import Summits.ResolutionOfSingularities.ResolutionOfSingularities.Theorems.FrobeniusClosingPatchingRelPerfectDepthParamLiftFlat
import Summits.ResolutionOfSingularities.ResolutionOfSingularities.Theorems.FrobeniusClosingPatchingRelPerfectDepthTaylorInitialCharts
import Literature.AlgebraicGeometry.Resolution.ProjectiveSpaceExcellent
import HarnessLib

/-!
# `PatchingRelPerfect` (stmt-ResolutionOfSingularities-16161), chain W5.2 — F7(β) (β-AX) T0: PARAM-LIFT of the line-bundle retraction
# `R₀ : X₁ = Bl_𝔪 Spec S ⟶ ℙᵐ_{κ₀}` — at the points of `E`, and the assembly on `V = ⊤`

[OURS · L1 W5.2 · res-D-pv-055 (hand for T0; plan-1 RULINGS G11-18/27/31, spec v4.2 §7 A3)] The input `hparam` of the T0 packaging
`initialMultiHost₂_of_param` (p552524) asks for pv-034's parameter-lift property `IsParamLiftAt (⊤.ι ≫ R₀) y` at every point of
`X₁`. This file proves:

* §1 `isParamLiftAt_retraction₀_of_mem_support` — AT THE POINTS OF `E`: `IsParamLiftAt R₀ y₀` for `y₀ ∈ Supp 𝓘_E = i(ℙᵐ)`,
  `i = (ι_E ≫ R₀)⁻¹ ≫ ι_E`,
  by pv-034's `IsParamLiftAt.of_retract` (p551652): `i ≫ R₀ = 𝟙`, `ker i = 𝓘_E` is an effective Cartier divisor (local equation `t ≠ 0`),
  the stalks of the regular `X₁` and `ℙᵐ` are regular;
* §2 `isParamLiftAt_top_of_forall` — transport to `V = ⊤` (`IsParamLiftAt.of_stalkIso` along the open immersion `⊤.ι`);
* §3 `isParamLiftAt_top_retraction₀_of_offE` — the assembly: PARAM on `⊤` from PARAM at the points OFF `E` (the remaining input,
  «`DirectionMapRegular`»: res-D-pv-046's regular-homomorphism theorem + the chart plumbing + pv-034's kernel
  `isParamLiftAt_of_flat_of_isRegularLocalRing_fiber`).

Honest framing: OURS (AI-written, weaker than expert review); packaging of tree theorems; nothing here is a statement of the
manuscript under review.

## Sources
* H. Matsumura, *Commutative Ring Theory* (1987), Thm. 23.7. [Matsumura1987]
* J. Kollár, *Lectures on Resolution of Singularities* (2007), (3.111) Step 1. [Kollar2007]
-/

set_option linter.dupNamespace false -- mandated namespace of this single-conjunct summit

noncomputable section

open CategoryTheory CategoryTheory.Limits AlgebraicGeometry Literature.AlgebraicGeometry.Resolution
open IsLocalRing TopologicalSpace HomogeneousLocalization Scheme.IdealSheafData
open Literature.AlgebraicGeometry.Motives Literature.AlgebraicGeometry.Motives.ProjBaseChangeRing

namespace Summit.ResolutionOfSingularities.ResolutionOfSingularities.Theorems.DepthMultiHost

universe u

section Setup

variable {S : Type u} [CommRing S] [IsRegularLocalRing S] {m : ℕ} (y : Fin (m + 1) → S)
  (κ₀ : Type u) [Field κ₀] [Algebra κ₀ S]

local notation3 "X₁" => affineBlowup (Ideal.span (Set.range y))
/-- `r₀` written out (as in `…DepthGradedRetraction`). -/
local notation3 "R₀" => (Proj.map (reesPresentation y) (irrelevant_le_map_reesPresentation y) ≫
  Proj.map (mapGraded κ₀ S (Fin (m + 1))) (irrelevant_le_map κ₀ S (Fin (m + 1))) :
    affineBlowup (Ideal.span (Set.range y)) ⟶ ProjSpace.P m κ₀)
/-- the exceptional ideal `𝓔 = 𝔪𝒪_{X₁}` -/
local notation3 "𝓔" => (affineBlowup.idealSheaf (Ideal.span (Set.range y))).comap
  (affineBlowup.π (Ideal.span (Set.range y)))
/-- the embedding `i = (ι_E ≫ r₀)⁻¹ ≫ ι_E : ℙᵐ_{κ₀} ⟶ X₁` -/
local notation3 "i₀" => inv ((𝓔).subschemeι ≫ R₀) ≫ (𝓔).subschemeι

/-! ## §1 PARAM at the points of `E` -/

/-- **PARAM-LIFT of `R₀` at the points of `E`.** At a point `y₀ ∈ Supp 𝓘_E = i(ℙᵐ)`, the retraction `R₀` has the parameter-lift
property: `i ≫ R₀ = 𝟙`, `ker i = 𝓘_E` has a non-zero local equation `t`, and `𝒪_{X₁, y₀}`, `𝒪_{ℙᵐ, z}` are regular
(pv-034's `IsParamLiftAt.of_retract`; `i = (ι_E ≫ R₀)⁻¹ ≫ ι_E`, an isomorphism onto `E` for a quasi-regular `y` and a coefficient field).
[cite: Matsumura1987, Thm. 23.7] [cite: Kollar2007, (3.111) Step 1] -/
theorem isParamLiftAt_retraction₀_of_mem_support (hqr : IsQuasiRegular y)
    (hκ : Function.Bijective (algebraMap κ₀ (S ⧸ Ideal.span (Set.range y))))
    (hy : Ideal.span (Set.range y) = IsLocalRing.maximalIdeal S) (y₀ : X₁) (hy₀ : y₀ ∈ ((𝓔).support : Set X₁)) :
    letI : GradedRing (MvPolynomial.homogeneousSubmodule (Fin (m + 1)) S) := MvPolynomial.gradedAlgebra
    letI : GradedRing (MvPolynomial.homogeneousSubmodule (Fin (m + 1)) κ₀) := MvPolynomial.gradedAlgebra
    IsParamLiftAt R₀ y₀ := by
  letI : GradedRing (MvPolynomial.homogeneousSubmodule (Fin (m + 1)) S) := MvPolynomial.gradedAlgebra
  letI : GradedRing (MvPolynomial.homogeneousSubmodule (Fin (m + 1)) κ₀) := MvPolynomial.gradedAlgebra
  haveI := DepthOne.isIso_subschemeι_comp_retraction₀ y κ₀ hqr hκ
  -- `y₀ = i z` with `z = (ι_E ≫ R₀) e`
  rw [← Scheme.IdealSheafData.range_subschemeι] at hy₀
  obtain ⟨e, rfl⟩ := hy₀
  set z : ProjSpace.P m κ₀ := ((𝓔).subschemeι ≫ R₀).base e with hz
  have he : (i₀).base z = (𝓔).subschemeι.base e := by
    show (((𝓔).subschemeι ≫ R₀) ≫ i₀).base e = _
    rw [IsIso.hom_inv_id_assoc]
  rw [← he]
  haveI : IsRegularLocalRing ((X₁).presheaf.stalk ((i₀).base z)) := DepthOne.isRegular_blowup y hy _
  haveI : IsRegularLocalRing ((ProjSpace.P m κ₀).presheaf.stalk z) :=
    (ProjectiveSpace.projSpace_standing m κ₀).2.2.1 z
  obtain ⟨t, ht0, ht⟩ :=
    (affineBlowup.isBlowup (Ideal.span (Set.range y))).isEffectiveCartier.exists_stalkIdeal_eq_span ((i₀).base z)
  refine IsParamLiftAt.of_retract R₀ (k := i₀) (DepthOne.emb_comp_retraction₀ y κ₀) z (t := t) ?_
    (nonZeroDivisors.ne_zero ht0)
  rw [DepthOne.ker_emb y κ₀]
  exact ht

/-! ## §2 Transport to `V = ⊤` -/

omit [IsRegularLocalRing S] in
/-- PARAM for `⊤.ι ≫ R₀` at every point of `⊤` from PARAM for `R₀` at every point of `X₁` (`IsParamLiftAt.of_stalkIso` along the open
immersion `⊤.ι`). [folklore] -/
theorem isParamLiftAt_top_of_forall
    (h : letI : GradedRing (MvPolynomial.homogeneousSubmodule (Fin (m + 1)) S) := MvPolynomial.gradedAlgebra
      letI : GradedRing (MvPolynomial.homogeneousSubmodule (Fin (m + 1)) κ₀) := MvPolynomial.gradedAlgebra
      ∀ y₀ : X₁, IsParamLiftAt R₀ y₀) (w : ↥((⊤ : (X₁).Opens) : Scheme.{u})) :
    letI : GradedRing (MvPolynomial.homogeneousSubmodule (Fin (m + 1)) S) := MvPolynomial.gradedAlgebra
    letI : GradedRing (MvPolynomial.homogeneousSubmodule (Fin (m + 1)) κ₀) := MvPolynomial.gradedAlgebra
    IsParamLiftAt ((⊤ : (X₁).Opens).ι ≫ R₀) w := by
  letI : GradedRing (MvPolynomial.homogeneousSubmodule (Fin (m + 1)) S) := MvPolynomial.gradedAlgebra
  letI : GradedRing (MvPolynomial.homogeneousSubmodule (Fin (m + 1)) κ₀) := MvPolynomial.gradedAlgebra
  haveI : IsIso (Scheme.Hom.stalkMap (𝟙 (ProjSpace.P m κ₀)) (((⊤ : (X₁).Opens).ι ≫ R₀) w)) := by
    rw [Scheme.Hom.stalkMap_id]; exact IsIso.id _
  exact IsParamLiftAt.of_stalkIso R₀ ((⊤ : (X₁).Opens).ι ≫ R₀) (⊤ : (X₁).Opens).ι (𝟙 _)
    (by rw [Category.comp_id]) w (h _)

/-! ## §3 Assembly: PARAM on `⊤` from PARAM off `E` -/

/-- **PARAM on `V = ⊤` from PARAM at the points off `E`**: the points of `E` are `isParamLiftAt_retraction₀_emb`.
[cite: Matsumura1987, Thm. 23.7] -/
theorem isParamLiftAt_top_retraction₀_of_offE (hqr : IsQuasiRegular y)
    (hκ : Function.Bijective (algebraMap κ₀ (S ⧸ Ideal.span (Set.range y))))
    (hy : Ideal.span (Set.range y) = IsLocalRing.maximalIdeal S)
    (hoff : letI : GradedRing (MvPolynomial.homogeneousSubmodule (Fin (m + 1)) S) := MvPolynomial.gradedAlgebra
      letI : GradedRing (MvPolynomial.homogeneousSubmodule (Fin (m + 1)) κ₀) := MvPolynomial.gradedAlgebra
      ∀ y₀ : X₁, y₀ ∉ ((𝓔).support : Set X₁) → IsParamLiftAt R₀ y₀)
    (w : ↥((⊤ : (X₁).Opens) : Scheme.{u})) :
    letI : GradedRing (MvPolynomial.homogeneousSubmodule (Fin (m + 1)) S) := MvPolynomial.gradedAlgebra
    letI : GradedRing (MvPolynomial.homogeneousSubmodule (Fin (m + 1)) κ₀) := MvPolynomial.gradedAlgebra
    IsParamLiftAt ((⊤ : (X₁).Opens).ι ≫ R₀) w := by
  refine isParamLiftAt_top_of_forall y κ₀ (fun y₀ => ?_) w
  by_cases hy₀ : y₀ ∈ ((𝓔).support : Set X₁)
  · exact isParamLiftAt_retraction₀_of_mem_support y κ₀ hqr hκ hy y₀ hy₀
  · exact hoff y₀ hy₀

end Setup

end Summit.ResolutionOfSingularities.ResolutionOfSingularities.Theorems.DepthMultiHost

end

───

* **WORK TO COMPLETE**:
The answer is the run of lines above from the line containing "from PARAM off" through the line containing "(hoff : letI", copied exactly and alone.

* **SOLVED PROBLEM**:
/-! ## §3 Assembly: PARAM on `⊤` from PARAM off `E` -/

/-- **PARAM on `V = ⊤` from PARAM at the points off `E`**: the points of `E` are `isParamLiftAt_retraction₀_emb`.
[cite: Matsumura1987, Thm. 23.7] -/
theorem isParamLiftAt_top_retraction₀_of_offE (hqr : IsQuasiRegular y)
    (hκ : Function.Bijective (algebraMap κ₀ (S ⧸ Ideal.span (Set.range y))))
    (hy : Ideal.span (Set.range y) = IsLocalRing.maximalIdeal S)
    (hoff : letI : GradedRing (MvPolynomial.homogeneousSubmodule (Fin (m + 1)) S) := MvPolynomial.gradedAlgebra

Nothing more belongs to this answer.